Work required:
Look at each line below and tally those holding "Subalgebra"; answer with that figure and nothing else.

Records to process:
import Summits.HodgeConjecture.CorCM.MumfordTateRankSemisimpleTimesCM
import Summits.HodgeConjecture.CorCM.MumfordTateRankSixIsogeny
import Literature.AlgebraicGeometry.Motives.HodgeLieCenterOfAbelianVarietyProducts
import HarnessLib

/-!
# The centre and the semisimple part of `Lie Hg(H¹(B^{m+1} × Z))`; the semisimple-rank-one rungs as an IFF:
# `dim [Lie Hg, Lie Hg](H¹X) = 3 ⟺ X ∼ B^{m+1} × Z`, `B` a non-CM curve / QM surface, `Z` of CM type

COR-CM (cell `pub-hodgecm2`, seat `b27` gen 43, count-neutral Mumford–Tate-rank ladder; theorems only, no definition, no
named fact; UNCONDITIONAL — nothing here uses or asserts HC_CM).  Sequel of `CorCM/MumfordTateRankSemisimpleTimesCM`
(`t(B^{m+1} × Z) = t(Z) + 3`) and `CorCM/MumfordTateRankSixIsogeny` (gen 37: `dim [Lie Hg, Lie Hg](H¹X) = 3 ⟹
X ∼ B^{m+1} × Z`), using the Literature file `Motives/HodgeLieCenterOfAbelianVarietyProducts` (`dim 𝔷(H¹X) = dim Lie Hg(H¹X₂)`,
`dim [𝔥, 𝔥](H¹X) = dim Lie Hg(H¹X₁)` for `X ∼ X₁ × X₂` with `Hg(X₁)` semisimple and `X₂` of CM type; isogeny and power invariance
of `dim 𝔷`, `dim [𝔥, 𝔥]`).

* §1 **`finrank_hodgeLie_center_and_derived_hodge_one_eq_of_isIsogenous_powSucc_prod`** — for `X ∼ B^{m+1} × Z` with `B`
  without factor of type IV and `Z` of CM type: `dim 𝔷(H¹X) = dim Lie Hg(H¹Z)` (the type-IV part of `X` is the CM part) and
  `dim [𝔥, 𝔥](H¹X) = dim Lie Hg(H¹B)` (the semisimple part is `Hg(B)`).
* §2 **`finrank_hodgeLie_derived_hodge_one_eq_three_iff`** — for `0 < dim X`: `dim [Lie Hg, Lie Hg](H¹X) = 3` IFF
  `X ∼ B^{m+1} × Z` with `B` simple, not of CM type, `0 < dim B ≤ 2`, `dim End⁰B = (dim B)²`, `dim Z(End⁰B) = 1` and `Z` of CM
  type (Moonen–Zarhin's `SL₂ × torus` shapes; `⟹` is gen 37's splitting, `⟸` is new: `dim [𝔥, 𝔥] = dim Lie Hg(H¹B) = 3`).

## References
* [MoonenZarhin1999LowDim] B. Moonen, Yu. Zarhin, Math. Ann. 315 (1999), §2 (2.1)–(2.5), §3 (3.1), Thm. (3.2)(2)
  [corpus: paper:arxiv-math_9901113 pp. 4–6].
* [Deligne1982HodgeCycles] P. Deligne, LNM 900 (1982), I §3.1, Prop. 3.4, Prop. 3.6.
* [MumfordAV1970] D. Mumford, *Abelian Varieties* (1970), §19 Thm. 1, Cor. 1–2.
-/

noncomputable section

open CategoryTheory CategoryTheory.Limits Module

namespace Summit.HodgeConjecture.CorCM

open Literature.AlgebraicGeometry.Motives
open Literature.AlgebraicGeometry.Motives.AbelianVariety
open Literature.AlgebraicGeometry.Motives.HodgeStructure
open Literature.AlgebraicGeometry.HodgeTheory
open Literature.AlgebraicGeometry.Milne1999 (IsOfCMType)
open Literature.AlgebraicGeometry.Pohlmann1968 (isIsogenous_powSucc_biproduct)

variable [HodgeTensorFacts.{0, 0}] {X : AbelianVariety ℂ} {n : ℕ}

/-! ### §1 `X ∼ B^{m+1} × Z`: the centre is the CM part, the semisimple part is `Hg(B)` -/

/-- **For `X ∼ B^{m+1} × Z` with `B` without factor of type IV and `Z` of CM type: `dim 𝔷(H¹X) = dim Lie Hg(H¹Z)` and
`dim [Lie Hg, Lie Hg](H¹X) = dim Lie Hg(H¹B)`** (`𝔷 = Lie Hg ∩ End⁰`; Moonen–Zarhin Thm. (3.2)(2) `Hg(B^{m+1} × Z) = Hg(B) × Hg(Z)`
read on the centre and on the derived algebra, `Hg(B^{m+1}) = Hg(B)`). [cite: MoonenZarhin1999LowDim, §3 Thm. (3.2)(2)]
[cite: MoonenZarhin1999LowDim, §1] [cite: Deligne1982HodgeCycles, I §3 Prop. 3.6] -/
theorem finrank_hodgeLie_center_and_derived_hodge_one_eq_of_isIsogenous_powSucc_prod (hX : IsSmoothProjective n X.X)
    {B Z : AbelianVariety ℂ} {k l : ℕ} (hB : IsSmoothProjective k B.X) (hZ : IsSmoothProjective l Z.X)
    (hA4 : HasNoTypeIVFactor B) (hcm : IsOfCMType Z) {m : ℕ} (h : IsIsogenous X ((B.powSucc m).prod Z)) :
    haveI := BettiUniverse.finite hX 1
    haveI := BettiUniverse.finite hB 1
    haveI := BettiUniverse.finite hZ 1
    Module.finrank ℚ ↥((BettiUniverse.hodge exists_isReal_hodgeModel_holds hX 1).hodgeLie ⊓
        Subalgebra.toSubmodule (BettiUniverse.hodge exists_isReal_hodgeModel_holds hX 1).endAlg) =
      Module.finrank ℚ (BettiUniverse.hodge exists_isReal_hodgeModel_holds hZ 1).hodgeLie ∧
    Module.finrank ℚ ↥(Submodule.span ℚ {C | ∃ A ∈ (BettiUniverse.hodge exists_isReal_hodgeModel_holds hX 1).hodgeLie,
        ∃ D ∈ (BettiUniverse.hodge exists_isReal_hodgeModel_holds hX 1).hodgeLie, A * D - D * A = C}) =
      Module.finrank ℚ (BettiUniverse.hodge exists_isReal_hodgeModel_holds hB 1).hodgeLie := by
  have hP : IsSmoothProjective (B.powSucc m).dim (B.powSucc m).X := AbelianVariety.isSmoothProjective_holds
  haveI := BettiUniverse.finite hX 1
  haveI := BettiUniverse.finite hB 1
  haveI := BettiUniverse.finite hZ 1
  haveI := BettiUniverse.finite hP 1
  obtain ⟨hz, hd⟩ := AbelianVariety.finrank_hodgeLie_inf_endAlg_and_derived_hodge_one_eq_of_isIsogenous_prod hX hP hZ h
    (hodgeLie_hodge_one_inf_endAlg_eq_bot_of_hasNoTypeIVFactor hP (hA4.powSucc m))
    (hodgeLie_hodge_one_comm_of_isOfCMType hZ hcm)
  refine ⟨hz, ?_⟩
  rw [hd]
  exact AbelianVariety.finrank_hodgeLie_hodge_one_eq_of_isIsogenous_biproduct_const hB hP
    (isIsogenous_powSucc_biproduct B m)

/-! ### §2 The semisimple-rank-one rungs as an iff -/

/-- **`dim [Lie Hg, Lie Hg](H¹X) = 3` for EVERY `X ∼ B^{m+1} × Z` with `B` a simple non-CM curve or QM surface
(`0 < dim B ≤ 2`, `dim End⁰B = (dim B)²`, `dim Z(End⁰B) = 1`) and `Z` of CM type** (the semisimple part of `Hg(X)` is
`Hg(B) = SL₂`-type, `finrank_hodgeLie_hodge_one_eq_three_of_factor`). [cite: MoonenZarhin1999LowDim, §3 Thm. (3.2)(2)]
[cite: MoonenZarhin1999LowDim, §2 (2.2)–(2.3)] -/
theorem finrank_hodgeLie_derived_hodge_one_eq_three_of_isIsogenous_powSucc_prod (hX : IsSmoothProjective n X.X)
    {B Z : AbelianVariety ℂ} {m : ℕ} (hBs : B.IsSimple) (hB0 : 0 < B.dim) (hB2 : B.dim ≤ 2) (hBcm : ¬ IsOfCMType B)
    (hfinB : Module.finrank ℚ B.endAlgebra = B.dim ^ 2) (hZB : Module.finrank ℚ (Subalgebra.center ℚ B.endAlgebra) = 1)
    (hcm : IsOfCMType Z) (hXBZ : IsIsogenous X ((B.powSucc m).prod Z)) :
    haveI := BettiUniverse.finite hX 1
    Module.finrank ℚ ↥(Submodule.span ℚ {C | ∃ A ∈ (BettiUniverse.hodge exists_isReal_hodgeModel_holds hX 1).hodgeLie,
        ∃ D ∈ (BettiUniverse.hodge exists_isReal_hodgeModel_holds hX 1).hodgeLie, A * D - D * A = C}) = 3 := by
  have hA4 : HasNoTypeIVFactor B :=
    hasNoTypeIVFactor_of_center_le_bot (le_of_eq (Subalgebra.eq_bot_of_finrank_one hZB))
  rw [(finrank_hodgeLie_center_and_derived_hodge_one_eq_of_isIsogenous_powSucc_prod hX
    (AbelianVariety.isSmoothProjective_holds (A := B)) (AbelianVariety.isSmoothProjective_holds (A := Z)) hA4 hcm hXBZ).2]
  exact finrank_hodgeLie_hodge_one_eq_three_of_factor hBs hB0 hB2 hBcm hfinB

/-- **The semisimple-rank-one rungs as an IFF** (`0 < dim X`): `dim [Lie Hg, Lie Hg](H¹X) = 3` — i.e. `Hg(X)` has
semisimple part `SL₂`-like of dimension three, any centre — iff `X ∼ B^{m+1} × Z` with `B` a SIMPLE non-CM curve or QM
abelian surface (`0 < dim B ≤ 2`, `dim_ℚ End⁰B = (dim B)²`, `Z(End⁰B) = ℚ`) and `Z` of CM type (Moonen–Zarhin's
`SL₂ × torus` shapes).  `⟹`: `CorCM/MumfordTateRankSixIsogeny` (gen 37); `⟸`: §1 (new).
[cite: MoonenZarhin1999LowDim, §2 (2.1)–(2.5)] [cite: MoonenZarhin1999LowDim, §3 Thm. (3.2)(2)]
[cite: MumfordAV1970, §19 Thm. 1, Cor. 1–2 (pp. 173–174)] -/
theorem finrank_hodgeLie_derived_hodge_one_eq_three_iff (hX : IsSmoothProjective n X.X) (h0 : 0 < X.dim) :
    haveI := BettiUniverse.finite hX 1
    Module.finrank ℚ ↥(Submodule.span ℚ {C | ∃ A ∈ (BettiUniverse.hodge exists_isReal_hodgeModel_holds hX 1).hodgeLie,
        ∃ D ∈ (BettiUniverse.hodge exists_isReal_hodgeModel_holds hX 1).hodgeLie, A * D - D * A = C}) = 3 ↔
      ∃ (B Z : AbelianVariety ℂ) (m : ℕ), B.IsSimple ∧ 0 < B.dim ∧ B.dim ≤ 2 ∧ ¬ IsOfCMType B ∧
        Module.finrank ℚ B.endAlgebra = B.dim ^ 2 ∧ Module.finrank ℚ (Subalgebra.center ℚ B.endAlgebra) = 1 ∧
        IsOfCMType Z ∧ IsIsogenous X ((B.powSucc m).prod Z) := by
  constructor
  · intro h3
    obtain ⟨B, Z, m, hBs, hB0, hB2, hBcm, hfinB, hZB, hcm, hXBZ, -, -⟩ :=
      exists_isIsogenous_powSucc_prod_of_finrank_derived_eq_three hX h0 h3
    exact ⟨B, Z, m, hBs, hB0, hB2, hBcm, hfinB, hZB, hcm, hXBZ⟩
  · rintro ⟨B, Z, m, hBs, hB0, hB2, hBcm, hfinB, hZB, hcm, hXBZ⟩
    exact finrank_hodgeLie_derived_hodge_one_eq_three_of_isIsogenous_powSucc_prod hX hBs hB0 hB2 hBcm hfinB hZB hcm hXBZ

end Summit.HodgeConjecture.CorCM

end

Answer to this exercise:
4